» **What the exercise asks**:
Please quote only the lines that start at the one with "Manin's conjecture is" and go on to the last line of the data, both ends kept.

» **Data listing**:

import Summits.BirchSwinnertonDyer.BirchSwinnertonDyer.Theorems.ManinLocalTwoThreeAtkinLehnerSignFour
import Summits.BirchSwinnertonDyer.BirchSwinnertonDyer.Theorems.ManinLocalTwoThreeTranslationStableTwistInvariance
import Summits.BirchSwinnertonDyer.Rank1Residual.O5.CharTwistThreeIsometry
import HarnessLib

/-!
# `w₉ = +1` on same-level `χ₋₃`-twist pairs at `9 ∥ N`: the `A₄`-relation `(w(9)·t_{1/3})³ = 729·γ₀` and the plane
# `⟨f, f ⊗ χ₋₃⟩`

Summit `BirchSwinnertonDyer`, sub-problem `BirchSwinnertonDyer`, route `ManinLocalTwoThree`; width seat `bsd-line-manin23-p2`
(gen 8), `--supports` crux C3 `ManinPrimeToThreeAtNine` (stmt-BirchSwinnertonDyer-22968).  Cell `bsd-f2-manin`: the `p = 3`
counterpart of the seat's E-an-44 (`λ₄ = −1` at `4 ∥ N` from `(w(4)t)³ = 64γ`).  At `9 ∥ N` the normaliser quotient
`N(Γ₀(9))/ℚ^×Γ₀(9)` is `A₄ ≅ PSL₂(𝔽₃)`, generated by the translation `t_{1/3}` (order `3`) and `w₉` (an involution, hence in the
commutator subgroup `V₄`); so `w₉` acts TRIVIALLY on every `⟨w₉, t_{1/3}⟩`-stable plane on which `A₄` acts through a sum
of characters — in particular on `⟨f, f ⊗ χ₋₃⟩` whenever `f ⊗ χ₋₃` is again a `w₉`-eigenform of level `9M` (the
supercuspidal-at-`3` newforms; Kodaira III / III* for elliptic curves: the `{v₃Δ ∈ {3, 9}} ↦ +1` half of the cell's `9 ∥ N`
sign law, here `E`-free).  Relevant to the desc lens (Conway–Norton planes, E-desc-52/54: `w₉ = id` on every same-level
twist plane at `9 ∥ N`) and to C3 bookkeeping.

PROVED here (sorry-free, axioms standard):
* **`atkinLehnerW_nine_mul_thirdTranslateGL_cube`** — `(w(9)·t_{1/3})³ = 729·γ₀`, `γ₀ ∈ Γ₀(9M)` explicit (`3 ∤ M`);
* `zeta3_pow_add_zeta3_sq_pow`, `zeta3_pow_eq_of_not_dvd`, **`thirdTranslate_one_eq_of_depleted`** —
  `t_{1/3} f = −½ f + ((ζ₃ − ζ₃²)/2)(f ⊗ χ₋₃)` for `3`-depleted `f`;
* **`atkinLehnerInvolution_nine_eq_self_of_charTwist_isNewform0`** — `3 ∤ M`, `f` and `f ⊗ χ₋₃` newforms on `Γ₀(9M)` ⟹
  `w₉ f = f`; `atkinLehnerInvolution_nine_charTwist_eq_self` — and `w₉(f ⊗ χ₋₃) = f ⊗ χ₋₃`.

Proof of the main theorem: on the plane, `t_{1/3} = (−½, c/2; c/2, −½)` (`c² = −3`), `w₉ = diag(ε, ε')`; `f ∣ (w(9)t)³ = f`
reads `((ε+3ε')/4) f + (c(ε−ε')/4) f' = f`; `a₁(f) = a₁(f') = 1` gives `1 = (ε+3ε')/4 + c(ε−ε')/4`, which excludes
`(ε,ε') = (1,−1)` (`c = 3`), `(−1,1)` (`c = −1`) and `(−1,−1)` (`1 = −1`).  BSD is not proved by this; Manin's conjecture is
not proved by this. [cite: AtkinLehner1970, §4 and Lemma 27] [cite: Knapp1993, Thm. 9.27]
-/

set_option autoImplicit false
-- `Summit.BirchSwinnertonDyer.BirchSwinnertonDyer` is the mandated summit-side namespace (single-conjunct summit).
set_option linter.dupNamespace false

noncomputable section

open scoped MatrixGroups ModularForm
open CongruenceSubgroup Matrix.SpecialLinearGroup UpperHalfPlane
open Literature.NumberTheory.EllipticCurves Literature.NumberTheory.EllipticCurves.ModularForms
open Summit.BirchSwinnertonDyer.Rank1Residual.ManinAdditive
open Summit.BirchSwinnertonDyer.Rank1Residual.ManinAdditive.RamanujanCut
open Summit.BirchSwinnertonDyer.Rank1Residual.ManinAdditive.ConwayNortonThree
open Summit.BirchSwinnertonDyer.Rank1Residual.O5

namespace Summit.BirchSwinnertonDyer.BirchSwinnertonDyer.Theorems.ManinLocalTwoThree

» **Written solution**:
`(ε,ε') = (1,−1)` (`c = 3`), `(−1,1)` (`c = −1`) and `(−1,−1)` (`1 = −1`).  BSD is not proved by this; Manin's conjecture is
not proved by this. [cite: AtkinLehner1970, §4 and Lemma 27] [cite: Knapp1993, Thm. 9.27]
-/

set_option autoImplicit false
-- `Summit.BirchSwinnertonDyer.BirchSwinnertonDyer` is the mandated summit-side namespace (single-conjunct summit).
set_option linter.dupNamespace false

noncomputable section

open scoped MatrixGroups ModularForm
open CongruenceSubgroup Matrix.SpecialLinearGroup UpperHalfPlane
open Literature.NumberTheory.EllipticCurves Literature.NumberTheory.EllipticCurves.ModularForms
open Summit.BirchSwinnertonDyer.Rank1Residual.ManinAdditive
open Summit.BirchSwinnertonDyer.Rank1Residual.ManinAdditive.RamanujanCut
open Summit.BirchSwinnertonDyer.Rank1Residual.ManinAdditive.ConwayNortonThree
open Summit.BirchSwinnertonDyer.Rank1Residual.O5

namespace Summit.BirchSwinnertonDyer.BirchSwinnertonDyer.Theorems.ManinLocalTwoThree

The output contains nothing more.